Thorne wiped his blade clean on the mossy hide of the beast, chest rising steady but not strained. His lips curved faintly as the familiar chimes rang in his head.
Skill Increased: Deadzone Reflex 7 → 9 Skill Increased: Burst of Speed 16 → 17 Skill Increased: Windborne Agility 6 → 7 Skill Increased: Aether Burst 22 → 23
He exhaled through his nose. "Better. But not enough."
The fight had been tougher than the last two, the beast stronger, its hide thicker, its strikes less predictable. He'd been forced to dip into some of his aetheric abilities, threadwork and surges to keep the tempo on his side. But in the end, the thing had gone down without ever truly pressing him. It hadn't been the battle he craved.
That didn't mean he'd come away unscathed.
He pulled off his cloak and tore it open at the shoulder. Three fresh slashes marked his skin, shallow but bleeding freely. Thorne uncorked Argessa's salve, the sharp herbal scent filling the air. He smeared it into the cuts, hissing as the paste burned like acid before it cooled to a dull numbness. Already, his body hummed with the familiar pull of Lunar Regeneration, knitting flesh back together thread by thread. But in this place, where every shadow hid teeth, he refused to gamble on natural healing alone.
When the bleeding dulled to nothing, he flexed his arm once and nodded. "Good enough."
He turned back to the carcass sprawled across the clearing. His aether vision lit the remains in subtle glows, pockets of concentrated magic pulsing like fireflies trapped in tar. Antlers gleaming faint silver. A gland behind the ribs swelling with liquid that shimmered green-black. Even fragments of bone radiated a faint thrum of value.
Thorne's grin sharpened. He spun a dagger once in his hand. "Alright. Let's see what you're hiding."
And then he set to work.
Thorne crouched beside the carcass, daggers glinting. His aether vision turned the corpse into a constellation of dim, pulsing lights. Each glow was a prize, if you knew how to cut for it.
He started with the horns. Once bone, now half-stone, they were veined with silver that shimmered faintly when touched. He braced the beast's head with one knee, then sawed carefully until the horn cracked free. It was heavier than it looked, and it thrummed in his palm like a tuning fork. Good for foci, or maybe just coin in the right hands.
Next, he turned his attention to the chest. Splitting hide this thick was work; the nullite dagger drank the light as it cut, slipping between ribs until the cavity opened. A thick, sour reek spilled out, blood that shimmered violet in the torchlight, too heavy, too alive even in death.

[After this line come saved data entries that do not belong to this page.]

/-!
# Lemmas for the pull-down of henselian rationality through tame extensions (Kuhlmann–Vlahu 2014, §14)

Topic: `Literature/AlgebraicGeometry/Resolution` (valued function fields). F.-V. Kuhlmann,
I. Vlahu, *The relative approximation degree in valued function fields*, Math. Z. 276 (2014) =
arXiv:1304.0200, §14 ("A pull down principle for henselian rationality through tame
extensions") — the algebraic counterpart of the descent step of M. Temkin, *Inseparable local
uniformization*, J. Algebra 373 (2013), Thm. 3.2.3 (Step 1), on the way to the named fact
`Temkin2013RelativeCurveSmoothFibre`. This file PROVES two ingredients:

> **Lemma 14.3.** Assume that `ρ` is a valuation preserving automorphism of `L(x)^h` such that
> `ρ(L) = L`. Then `L(x)^h = L(ρ x)^h`.

rendered inside an ambient algebraically closed valued field `(Ω, V)`: for a henselian
`F ≤ Ω`, a finite `M ⊇ F` inside `Ω`, `σ ∈ Aut(M|F)` (valuation preserving, `F` being
henselian) mapping a set `B ⊆ M` into itself, and `x ∈ M` with `M ⊆ B(x)^h`:
also `M ⊆ B(σ x)^h` (`coe_subset_henselization_closure_of_algEquiv`). The printed argument
("`ρ⁻¹(L(ρ x)^h)` is henselian; it is therefore equal to `L(x)^h`") is followed, with the
transport of henselianity along a valued field isomorphism made explicit
(`IsHenselianField.of_ringEquiv`);

and the computation inside the proof of **Lemma 12.3 / Lemma 14.4** that a combination
`y = ∑ kᵢ yᵢ` of elements `yᵢ` of relative approximation degree `1` at `x`, with scalars `kᵢ`
not cancelling against approximation coefficients `dᵢ`, again has relative approximation degree
`1` at `x`, here in the CONCRETE form consumed by Prop. 10.5 (`mem_henselization_of_degree_one`,
`ApproximationDegreeOneGenerates.lean`): `g = ∑ kᵢ f^{[i]}` is a good approximant of `y`
(`|y − g(x)| < |y − b|` for all `b ∈ K`) with `|g(x) − g(c)| = |∑ kᵢ dᵢ| · |x − c|` for `c ↗ x`
(`good_approximant_sum`; from `approximationDegree_one_sum` and Lemma 8.2).

## Content (PROVED; no definitions, no named facts)

* `IsHenselianField.of_ringEquiv` — henselianity along an isomorphism of valued fields.
* `coe_subset_henselization_closure_of_algEquiv` — Lemma 14.3 [cite: KuhlmannVlahu2014, Lemma 14.3].
* `good_approximant_sum` — Lemma 12.3 in concrete degree-`1` form
  [cite: KuhlmannVlahu2014, Lemma 12.3].

## Sources

* F.-V. Kuhlmann, I. Vlahu, Math. Z. 276 (2014) = arXiv:1304.0200, §12 (Lemma 12.3), §14
  (Lemmas 14.3, 14.4), pp. 23–26. [KuhlmannVlahu2014]
-/

noncomputable section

There. Nestled against the heart, a swollen gland pulsed faintly, its surface a translucent green-black. He slipped his blade under it, careful not to pierce the membrane. The gland writhed as though aware of him, the liquid inside shifting like oil and stars. He slid it into a glass vial before it could rupture. Catalyst for potions. Dangerous if brewed wrong. Deadly if ingested raw.
He moved on, following another flicker of light lower into the gut. A cluster of organs throbbed faintly with blue sparks, small nodules, no larger than teeth, scattered through the lining. He plucked them one by one, the sparks dimming as they left the body. Residual mana batteries. Weak, but stable. Useful for enchanting small trinkets.

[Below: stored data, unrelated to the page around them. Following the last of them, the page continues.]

import Mathlib
import Literature.Computability.AlgebraicComplexity.HessianAtOrigin
import Summits.ValiantsHypothesis.ValiantsHypothesis.Theorems.GrenetZeonTwoDimCoefficientsScalingClosureRank
import Summits.ValiantsHypothesis.ValiantsHypothesis.Theorems.GrenetZeonTwoDimCoefficientsScalingAlgebra

/-!
# Crux `GrenetZeon.TwoDimCoefficients` (stmt-ValiantsHypothesis-8062), stub `stub_dualUnipotent`:
# scaling-closure — the limit step needs the slice bound only at SMOOTH zeros (iterable form)

After one degeneration the information available on the special fibre `Φ` is a Hessian-rank bound at its
SMOOTH zeros only (✓ `rank_hess0_shadow_le`).  To degenerate AGAIN (e.g. along a one-parameter subgroup of the
torus stabiliser of `per_n`, which kills every companion monomial of positive weight — memo SIXTEENTH-HAND.md)
the limit step must therefore accept a slice bound that is itself restricted to smooth zeros.  This file
provides that ITERABLE form: smoothness in the `z_i`-direction is an open condition and is transported along
the selected curve together with the rank condition.

* ★ `rank_hess0_shadow_le_smooth` — `P ∈ ℂ[z, δ]` with special fibre `Φ`; if the `z`-Hessian of `P` has rank
  `≤ r` at every zero `x` of `P` off `δ = 0` AT WHICH `∂_{z_i} P(x) ≠ 0`, then `rank Hess Φ(z₀) ≤ r` at every
  zero `z₀` of `Φ` with `∂_i Φ(z₀) ≠ 0`.

HONEST FRAMING: plumbing for iterated degenerations; nothing about the permanent, the stub, the crux or
`VP ≠ VNP` is proved here.

References: T. Mignon, N. Ressayre, Int. Math. Res. Not. 2004:79, Thm. 1.1.
-/

-- single-conjunct layout `Summits/ValiantsHypothesis/ValiantsHypothesis`: the duplicated namespace
-- component is mandated by the tree.
set_option linter.dupNamespace false
set_option autoImplicit false

noncomputable section

namespace Summit.ValiantsHypothesis.ValiantsHypothesis.Theorems.GrenetZeonTwoDimCoefficients.ScalingClosure

open MvPolynomial Matrix Filter Topology
open Literature.Computability.AlgebraicComplexity

variable {σ : Type*} [Fintype σ] [DecidableEq σ]

/-- ★ **Limit step with a smooth-zero slice bound (iterable form).**  Let `P ∈ ℂ[z_σ, δ]` have special
fibre `P(z, 0) = Φ(z)` and fix a coordinate `i`.  Suppose the `z`-Hessian of `P` has rank `≤ r` at every
zero `x` of `P` with `δ ≠ 0` and `∂_{z_i} P(x) ≠ 0`.  Then `rank Hess Φ(z₀) ≤ r` at every zero `z₀` of `Φ`
with `∂_i Φ(z₀) ≠ 0`.  (Both `rank ≥ r + 1` and `∂_{z_i} P ≠ 0` are open; curve selection
✓ `exists_mem_nhds_off_coord`.) [folklore] -/
theorem rank_hess0_shadow_le_smooth (P : MvPolynomial (Option σ) ℂ) (Φ : MvPolynomial σ ℂ) (r : ℕ)
    (i : σ) (h0 : ∀ z : σ → ℂ, eval (fun o : Option σ => o.elim (0 : ℂ) z) P = eval z Φ)
    (hMR : ∀ x : Option σ → ℂ, x none ≠ 0 → eval x P = 0 → eval x (pderiv (some i) P) ≠ 0 →
      ((Matrix.of fun s t : σ => pderiv (some s) (pderiv (some t) P)).map (eval x)).rank ≤ r)
    (z₀ : σ → ℂ) (hz : eval z₀ Φ = 0) (hi : eval z₀ (pderiv i Φ) ≠ 0) :
    (hess0 (transl z₀ Φ)).rank ≤ r := by
  by_contra hlt
  rw [not_le] at hlt
  set a : Option σ → ℂ := fun o => o.elim (0 : ℂ) z₀ with ha
  set H : Matrix σ σ (MvPolynomial (Option σ) ℂ) :=
    Matrix.of fun s t : σ => pderiv (some s) (pderiv (some t) P) with hH
  have hHa : H.map (eval a) = hess0 (transl z₀ Φ) := hessian_slice P Φ 0 h0 z₀
  have hPa : eval a P = 0 := by rw [ha, h0, hz]
  have hPj : eval a (pderiv (some i) P) ≠ 0 := by
    rw [ha, eval_pderiv_some_slice P Φ 0 h0 z₀ i]
    exact hi
  -- the two open conditions near `a`
  have hS1 : {x : Option σ → ℂ | r + 1 ≤ (H.map (eval x)).rank} ∈ 𝓝 a :=
    setOf_le_rank_mem_nhds (fun x => H.map (eval x)) (continuous_matrix_map_eval H)
      (by rw [hHa]; exact hlt)
  have hS2 : {x : Option σ → ℂ | eval x (pderiv (some i) P) ≠ 0} ∈ 𝓝 a :=
    (continuous_eval (pderiv (some i) P)).continuousAt.preimage_mem_nhds (isOpen_ne.mem_nhds hPj)
  -- curve selection for `F = eval · P`
  have hF : HasStrictFDerivAt (fun x : Option σ → ℂ => eval x P)
      (fderiv ℂ (fun x : Option σ → ℂ => eval x P) a) a :=
    ((AnalyticOnNhd.eval_mvPolynomial P) a (Set.mem_univ a)).hasStrictFDerivAt
  have hFj : fderiv ℂ (fun x : Option σ → ℂ => eval x P) a (Pi.single (some i) 1) ≠ 0 := by
    rwa [fderiv_eval_apply_single]
  obtain ⟨x, ⟨hx1, hx2⟩, hxδ, hxP⟩ := exists_mem_nhds_off_coord (fun x : Option σ → ℂ => eval x P) hF
    (i₀ := none) (j := some i) (Option.some_ne_none i) hFj (Filter.inter_mem hS1 hS2)
  have hx0 : x none ≠ 0 := by simpa [ha] using hxδ
  have hxP0 : eval x P = 0 := hxP.trans hPa
  have := hMR x hx0 hxP0 hx2
  exact absurd (le_trans hx1 this) (by omega)

/-- **Corollary (stability of the smooth-zero bound under degeneration).**  If every slice `δ = δ₀ ≠ 0` of
`P` satisfies "rank `Hess ≤ r` at all zeros with `∂_{z_i} ≠ 0`" for EVERY `i`, then the special fibre satisfies
the same property: at every zero `z₀` of `Φ` with `∇Φ(z₀) ≠ 0`, `rank Hess Φ(z₀) ≤ r`. [folklore] -/
theorem smoothZeroBound_specialFibre (P : MvPolynomial (Option σ) ℂ) (Φ : MvPolynomial σ ℂ) (r : ℕ)
    (h0 : ∀ z : σ → ℂ, eval (fun o : Option σ => o.elim (0 : ℂ) z) P = eval z Φ)
    (hMR : ∀ x : Option σ → ℂ, x none ≠ 0 → eval x P = 0 → (∃ i : σ, eval x (pderiv (some i) P) ≠ 0) →
      ((Matrix.of fun s t : σ => pderiv (some s) (pderiv (some t) P)).map (eval x)).rank ≤ r)
    (z₀ : σ → ℂ) (hz : eval z₀ Φ = 0) (hgrad : ∃ i : σ, eval z₀ (pderiv i Φ) ≠ 0) :
    (hess0 (transl z₀ Φ)).rank ≤ r := by
  obtain ⟨i, hi⟩ := hgrad
  exact rank_hess0_shadow_le_smooth P Φ r i h0 (fun x hx hP hPi => hMR x hx hP ⟨i, hPi⟩) z₀ hz hi

end Summit.ValiantsHypothesis.ValiantsHypothesis.Theorems.GrenetZeonTwoDimCoefficients.ScalingClosure

end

The last was the bone. He pressed a hand to the femur and felt it vibrate faintly. With effort, he carved out a shard, blackened ivory streaked with veins of faint light. He ran his thumb over it, smiling. Nullbone. Rare. Alchemists pay in gold for even a splinter of this.

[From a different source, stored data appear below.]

/-!
# The kernel of reduction is cohomologically trivial for an unramified quadratic automorphism
# (Kramer–Tunnell 1982, Lemma 6.1: the `E₁`-layer of "Lang's theorem")

`Proofs` file (theorems only; no definitions, no named facts) in topic
`NumberTheory/EllipticCurves`, second bottom-up step of the discharge of the named fact
`Literature.NumberTheory.EllipticCurves.KramerTunnell1982.lemma61_unramifiedNormIndex`
(`KramerTunnell1982/UnramifiedNormIndex.lean`; K. Kramer, J. Tunnell, *Elliptic curves and local
ε-factors*, Compositio Math. 46 (1982), §6 Lemma 6.1, p. 327).  The printed proof uses

> "It follows from Lang's theorem [9] that `N : E₀(K) → E₀(F)` is surjective"

for an unramified quadratic extension `K/F` of local fields with `Gal(K/F) = ⟨g⟩`, `N = 1 + g`,
together with (implicitly, in "`dim E(F)/NE(K) = dim H⁰(G, X)`") `H¹(G, E₀(K)) = 0`.  On the
kernel of reduction `E₁(K)` both statements are the classical successive approximation along the
filtration `E₁ ⊃ E₂ ⊃ ⋯` with graded pieces `k_K⁺` (Serre, *Local Fields*, V §2 for the
multiplicative group; Mazur, Invent. Math. 18 (1972), §4), the graded equations being solvable
because the trace `k_K → k_F` is onto and `H¹(Gal(k_K/k_F), k_K⁺) = 0`.

This file proves the `E₁`-layer over an abstract non-archimedean local field `K` (Mathlib
`IsNonarchimedeanLocalField`), for a `w`-integral elliptic equation `V = X ⊗ K` (`X` over a
subfield `E`), an isometric `E`-automorphism `σ` of `K` with `σ² = 1` acting on `V(K)` by
transport of coordinates, a `σ`-fixed element `π` with `0 < |π| < 1` such that `|y| < 1 ⇒ |y| ≤ |π|`
(an `E`-rational uniformiser: `K/K^σ` unramified), and an element `θ ∈ 𝒪_K` with `θ + σθ` a
unit (which replaces the residue-field trace argument: for `σ`-fixed `α`, `β = αθ/(θ + σθ)` solves
`β + σβ = α` exactly, and for `σα ≡ -α`, `β = -αθ/(θ + σθ)` solves `σβ - β ≡ α`):

* `exists_add_map_eq_of_mem_kernel` — **`Ĥ⁰ = 0` on `E₁`**: every `σ`-fixed `a ∈ E₁(K)` is
  `b + σb` with `b ∈ E₁(K)`;
* `exists_map_sub_eq_of_mem_kernel` — **`H¹ = 0` on `E₁`**: every `a ∈ E₁(K)` with `a + σa = O`
  is `σb - b` with `b ∈ E₁(K)`.

Both are instances of one successive-approximation scheme `exists_eq_of_levelwise` for an additive
operator `L` on `V(K)` that preserves `E₁`, does not increase `|z|`, and whose graded equations
are solvable (`hstep`); the analytic inputs — completeness of `K`
(`Kramer1981.exists_limit_of_geometric`) and Hensel lifts of parameters
(`exists_mem_kernel_zCoord_eq`, here for any integral elliptic equation over `K`, generalising
`Kramer1981.exists_mem_kernel_zCoord_eq`) — come from the tree's local-field plumbing
(`Kramer1981/KernelReductionTwoDivisible.lean`), the chart calculus from `FormalGroupChart`.

## References

* [KramerTunnell1982] K. Kramer, J. Tunnell, Compositio Math. 46 (1982) 307–352, §6, proof of
  Lemma 6.1 (p. 327) and §7 (the filtration `E_n(F)`, p. 328).
* [Mazur1972] B. Mazur, *Rational points of abelian varieties with values in towers of number
  fields*, Invent. Math. 18 (1972), §4 (norms in unramified extensions).
* [SerreLocalFields1979] J.-P. Serre, *Local Fields*, GTM 67, V §2 (filtrations and norms),
  XIII §1.
* [SilvermanAEC2009] J. H. Silverman, *The Arithmetic of Elliptic Curves*, 2nd ed., IV.1, IV.3,
  VII.2.2 (`E₁(K) ≅ Ê(𝓜)`, the filtration `E_n`).

## Design

No definitions; `noncomputable section`; `open scoped Classical NNReal`.  The real valuation `w`
of `K` is threaded as a hypothesis `hw : w a = ‖a‖` (as in `Kramer1981/KernelReductionTwoDivisible`).
The automorphism acts by Mathlib's `WeierstrassCurve.Affine.Point.map (σ : K →ₐ[E] K)`; one
universe `u` for `E`, `K` (the tree's `zCoord_map` / `map_mem_kernel_iff` are universe-monomorphic).
-/

noncomputable section

open scoped Classical NNReal
open ValuativeRel Field Polynomial
open Literature.NumberTheory.GaloisRepresentations
open Literature.NumberTheory.GaloisRepresentations.IsNonarchimedeanLocalField
open Literature.NumberTheory.EllipticCurves.FormalGroupChart
open _root_.WeierstrassCurve

universe u

namespace Literature.NumberTheory.EllipticCurves.KramerTunnell1982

By the time he was finished, the beast was an empty husk, ribs yawning wide, light gone from its frame. He wiped his daggers on its hide, slipped the salvaged pieces into his enchanted bag, and tied it shut. The runes glowed faintly, swallowing the impossible bulk as if he'd dropped in nothing more than books and parchment.
Thorne stood, surveying his work. He wasn't just fighting now, he was profiting. Learning. Preparing.
He adjusted his cloak, eyes narrowing toward the dark line of trees. "That's three down." His grin came slow, sharp. "Let's see how long you can keep me entertained."
The deeper he went, the more the forest changed. The air thickened, heavy with scents both sweet and acrid, flowers that glowed faintly in the gloom and vines that pulsed like veins. Above, the canopy pressed tighter, weaving a ceiling of emerald-black that turned the moonlight into scattered, broken shards.
It was there, half-buried in roots and moss, that Thorne found the ruins.
A line of shattered pillars stood crooked among the trees, their stone blackened but etched with runes that still shimmered faintly when touched by his aether sight. Walls lay collapsed in heaps, ivy clawing over once-proud carvings of winged figures and beasts with too many eyes. A wide slab, broken down the middle, bore a spiral crest so worn it was nearly invisible.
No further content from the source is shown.